Simon Emmanuel Jimenez is a Filipino-American writer of speculative fiction. His novels include The Vanished Birds and The Spear Cuts Through Water. Jimenez's works have received critical praise, with his debut novel being nominated for the 2021 Locus Award for Best First Novel and the 2021 Arthur C. Clarke Award. Jimenez himself was nominated for the 2021 Astounding Award for Best New Writer.

Career

In an interview with Kirkus, Jimenez described himself as a "lifelong science fiction fan". Among his influences are the science fiction works The Hyperion Cantos by Dan Simmons, as well as the works of David Mitchell, Gabriel García Marquez, and Jennifer Egan.

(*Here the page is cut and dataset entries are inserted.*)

import Mathlib.Analysis.Calculus.Deriv.Basic
import Summits.HubbardSuperconductivity.HubbardSuperconductivity.Theorems.TwSourcedCondensation.Negative.SourceResponseStructure
import Summits.HubbardSuperconductivity.HubbardSuperconductivity.Theorems.ThermalWedgeTwSeededEnsembleEquivalenceRSourcedPressureBasics

/-!
# Crux `TwSeededEnsembleEquivalenceR` (stmt-HubbardSuperconductivity-15581), line `cold-floor-collapse`
# (slug `Sketch`) — the physics stub S4a from DIFF and UNIQ (the route's two named inputs)

Support file (`--supports stmt-HubbardSuperconductivity-15581`; sorry-free; no definition).
The registered physics stub `stub_sourcedColdDiffUniq` (S4a: at the cold slice all optimal sources give
`μ ↦ q μ h*` ONE common derivative) is DERIVED from the two inputs the route's own why-might-fail names:
* `stub_sourcedColdDiff` (DIFF) — for all exponents `a ≤ a₀(window)`: the infinite-volume SOURCED pressure at
  `β = e^{a/U}` is differentiable in `μ` at every FIXED source `|h| ≤ 13g+1` (fixed source = explicitly
  broken `U(1)`, no transition; the sourced convergent expansion one `μ`-derivative deep);
* `stub_sourcedColdUniq` (UNIQ) — for EVERY exponent `a > 0` (seed floor `K'(a)`, `U₀(a)`): the optimal source
  is unique up to sign, `argmax ⊆ {h*, −h*}` (uniqueness of the optimal source MODULUS: strict `s`-concavity
  on the regulated sources left by the seed floor — the BCS-variational content);
using the gauge evenness `Z_β(H_{L,−h}) = Z_β(H_{L,h})` (`partitionFn_dWaveSourceTorus_neg`), which passes to
the limit on the box and makes `q(·, −h*) = q(·, h*)` near every interior `μ`. [folklore composition]
-/

set_option linter.dupNamespace false

namespace Summit.HubbardSuperconductivity.HubbardSuperconductivity.Theorems.TwSeededEnsembleEquivalenceR.ColdFloorLine

open Matrix Filter Topology Finset Literature.MathematicalPhysics.QuantumLattice
open Summit.HubbardSuperconductivity.HubbardSuperconductivity.Theorems.TwSourcedCondensation.Negative
open scoped ComplexOrder

noncomputable section

/-- **S4a (`stub_sourcedColdDiffUniq`) from DIFF + UNIQ.** Take `a := a₀` of DIFF, `K' := max`, `U₀ := min`
of the two; at an interior `μ` let `h*` be UNIQ's modulus and `d := deriv (q · h*) μ`; a maximiser is `h*`
or `−h*`, and `q(·, −h*) = q(·, h*)` on the window (evenness of the finite-volume pressures passes to the
pointwise limits), a neighbourhood of `μ`, so both have derivative `d`. [folklore composition] -/
theorem sourcedColdDiffUniq_of_diff_uniq :
    (∀ (μ₁ μ₂ : ℝ), -4 < μ₁ → μ₁ < μ₂ → μ₂ < 0 → ∃ a₀ : ℝ, 0 < a₀ ∧ ∀ a ∈ Set.Ioc (0 : ℝ) a₀,
      ∃ K' U₀ : ℝ, 0 < K' ∧ 0 < U₀ ∧ ∀ U ∈ Set.Ioc (0 : ℝ) U₀, ∀ g ∈ Set.Icc (K' * U) (1 / 10),
        ∀ q : ℝ → ℝ → ℝ,
          (∀ μ ∈ Set.Icc μ₁ μ₂, ∀ h ∈ Set.Icc (-(13 * g + 1)) (13 * g + 1), ∀ κ : ℝ, 0 < κ →
            ∃ L₀ : ℕ, ∀ (L : ℕ) [NeZero L], L₀ ≤ L →
              |Real.log (Matrix.partitionFn (Real.exp (a / U)) (dWaveSourceTorus L U μ h)).re /
                  (Real.exp (a / U) * (L : ℝ) ^ 2) - q μ h| ≤ κ) →
          ∀ μ ∈ Set.Ioo μ₁ μ₂, ∀ h ∈ Set.Icc (-(13 * g + 1)) (13 * g + 1),
            DifferentiableAt ℝ (fun μ' => q μ' h) μ) →
    (∀ (μ₁ μ₂ : ℝ), -4 < μ₁ → μ₁ < μ₂ → μ₂ < 0 → ∀ a : ℝ, 0 < a →
      ∃ K' U₀ : ℝ, 0 < K' ∧ 0 < U₀ ∧ ∀ U ∈ Set.Ioc (0 : ℝ) U₀, ∀ g ∈ Set.Icc (K' * U) (1 / 10),
        ∀ q : ℝ → ℝ → ℝ,
          (∀ μ ∈ Set.Icc μ₁ μ₂, ∀ h ∈ Set.Icc (-(13 * g + 1)) (13 * g + 1), ∀ κ : ℝ, 0 < κ →
            ∃ L₀ : ℕ, ∀ (L : ℕ) [NeZero L], L₀ ≤ L →
              |Real.log (Matrix.partitionFn (Real.exp (a / U)) (dWaveSourceTorus L U μ h)).re /
                  (Real.exp (a / U) * (L : ℝ) ^ 2) - q μ h| ≤ κ) →
          ∀ μ ∈ Set.Ioo μ₁ μ₂, ∃ hstar : ℝ, ∀ h ∈ Set.Icc (-(13 * g + 1)) (13 * g + 1),
            q μ h - h ^ 2 / g =
                sSup ((fun h' : ℝ => q μ h' - h' ^ 2 / g) '' Set.Icc (-(13 * g + 1)) (13 * g + 1)) →
              h = hstar ∨ h = -hstar) →
    ∀ (μ₁ μ₂ : ℝ), -4 < μ₁ → μ₁ < μ₂ → μ₂ < 0 → ∃ a K' U₀ : ℝ, 0 < a ∧ 0 < K' ∧ 0 < U₀ ∧
      ∀ U ∈ Set.Ioc (0 : ℝ) U₀, ∀ g ∈ Set.Icc (K' * U) (1 / 10), ∀ q : ℝ → ℝ → ℝ,
        (∀ μ ∈ Set.Icc μ₁ μ₂, ∀ h ∈ Set.Icc (-(13 * g + 1)) (13 * g + 1), ∀ κ : ℝ, 0 < κ →
          ∃ L₀ : ℕ, ∀ (L : ℕ) [NeZero L], L₀ ≤ L →
            |Real.log (Matrix.partitionFn (Real.exp (a / U)) (dWaveSourceTorus L U μ h)).re /
                (Real.exp (a / U) * (L : ℝ) ^ 2) - q μ h| ≤ κ) →
        ∀ μ ∈ Set.Ioo μ₁ μ₂, ∃ d : ℝ, ∀ h ∈ Set.Icc (-(13 * g + 1)) (13 * g + 1),
          q μ h - h ^ 2 / g =
              sSup ((fun h' : ℝ => q μ h' - h' ^ 2 / g) '' Set.Icc (-(13 * g + 1)) (13 * g + 1)) →
            HasDerivAt (fun μ' => q μ' h) d μ := by
  intro hD hUq μ₁ μ₂ h1 h12 h2
  obtain ⟨a₀, ha₀, hDa⟩ := hD μ₁ μ₂ h1 h12 h2
  obtain ⟨KD, UD, hKD, hUD, hDmain⟩ := hDa a₀ ⟨ha₀, le_rfl⟩
  obtain ⟨KU, UU, hKU, hUU, hUmain⟩ := hUq μ₁ μ₂ h1 h12 h2 a₀ ha₀
  refine ⟨a₀, max KD KU, min UD UU, ha₀, lt_max_of_lt_left hKD, lt_min hUD hUU, ?_⟩
  intro U hU g hg q hq μ hμ
  have hUD' : U ∈ Set.Ioc (0 : ℝ) UD := ⟨hU.1, hU.2.trans (min_le_left _ _)⟩
  have hUU' : U ∈ Set.Ioc (0 : ℝ) UU := ⟨hU.1, hU.2.trans (min_le_right _ _)⟩
  have hgD : g ∈ Set.Icc (KD * U) (1 / 10) :=
    ⟨le_trans (mul_le_mul_of_nonneg_right (le_max_left _ _) hU.1.le) hg.1, hg.2⟩
  have hgU : g ∈ Set.Icc (KU * U) (1 / 10) :=
    ⟨le_trans (mul_le_mul_of_nonneg_right (le_max_right _ _) hU.1.le) hg.1, hg.2⟩
  set β : ℝ := Real.exp (a₀ / U) with hβdef
  have hβ : 0 < β := Real.exp_pos _
  obtain ⟨hstar, hst⟩ := hUmain U hUU' g hgU q hq μ hμ
  -- evenness of `q` in `h` on the window (limits of even finite-volume pressures)
  have heven : ∀ μ' ∈ Set.Icc μ₁ μ₂, ∀ h ∈ Set.Icc (-(13 * g + 1)) (13 * g + 1), q μ' (-h) = q μ' h := by
    intro μ' hμ' h hh
    have hnh : -h ∈ Set.Icc (-(13 * g + 1)) (13 * g + 1) := ⟨by linarith [hh.2], by linarith [hh.1]⟩
    have hseq : ∀ h₁ ∈ Set.Icc (-(13 * g + 1)) (13 * g + 1), ∀ κ : ℝ, 0 < κ → ∃ N : ℕ, ∀ n, N ≤ n →
        |Real.log (partitionFn β (dWaveSourceTorus (n + 1) U μ' h₁)).re / (β * (((n + 1 : ℕ) : ℝ)) ^ 2) -
          q μ' h₁| ≤ κ := by
      intro h₁ hh₁ κ hκ
      obtain ⟨L₀, hL₀⟩ := hq μ' hμ' h₁ hh₁ κ hκ
      exact ⟨L₀, fun n hn => hL₀ (n + 1) (by omega)⟩
    have h0 : |q μ' (-h) - q μ' h| ≤ 0 := by
      refine cfb_abs_sub_le_of_limits (hseq (-h) hnh) (hseq h hh) fun n => ?_
      rw [partitionFn_dWaveSourceTorus_neg, sub_self, abs_zero]
    have := abs_nonneg (q μ' (-h) - q μ' h)
    have h00 : |q μ' (-h) - q μ' h| = 0 := le_antisymm h0 this
    rw [abs_eq_zero, sub_eq_zero] at h00
    exact h00
  refine ⟨deriv (fun μ' => q μ' hstar) μ, fun h hh hmax => ?_⟩
  rcases hst h hh hmax with rfl | rfl
  · exact (hDmain U hUD' g hgD q hq μ hμ h hh).hasDerivAt
  · -- `h = -hstar`: use evenness near `μ`
    have hh' : hstar ∈ Set.Icc (-(13 * g + 1)) (13 * g + 1) := ⟨by linarith [hh.2], by linarith [hh.1]⟩
    have hder : HasDerivAt (fun μ' => q μ' hstar) (deriv (fun μ' => q μ' hstar) μ) μ :=
      (hDmain U hUD' g hgD q hq μ hμ hstar hh').hasDerivAt
    refine hder.congr_of_eventuallyEq ?_
    filter_upwards [Icc_mem_nhds hμ.1 hμ.2] with μ' hμ'
    exact heven μ' hμ' hstar hh'

end

end Summit.HubbardSuperconductivity.HubbardSuperconductivity.Theorems.TwSeededEnsembleEquivalenceR.ColdFloorLine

During his time at Emerson College, he began working on his first novel. His debut novel, The Vanished Birds, was published in 2020. In 2021, Jimenez was nominated for the Astounding Award for Best New Writer.

Personal life

Jimenez spent time in Canada and the Philippines growing up. He attended Emerson College, where he earned an MFA in creative writing. Jimenez played the piano, and describes it as a "love/hate relationship".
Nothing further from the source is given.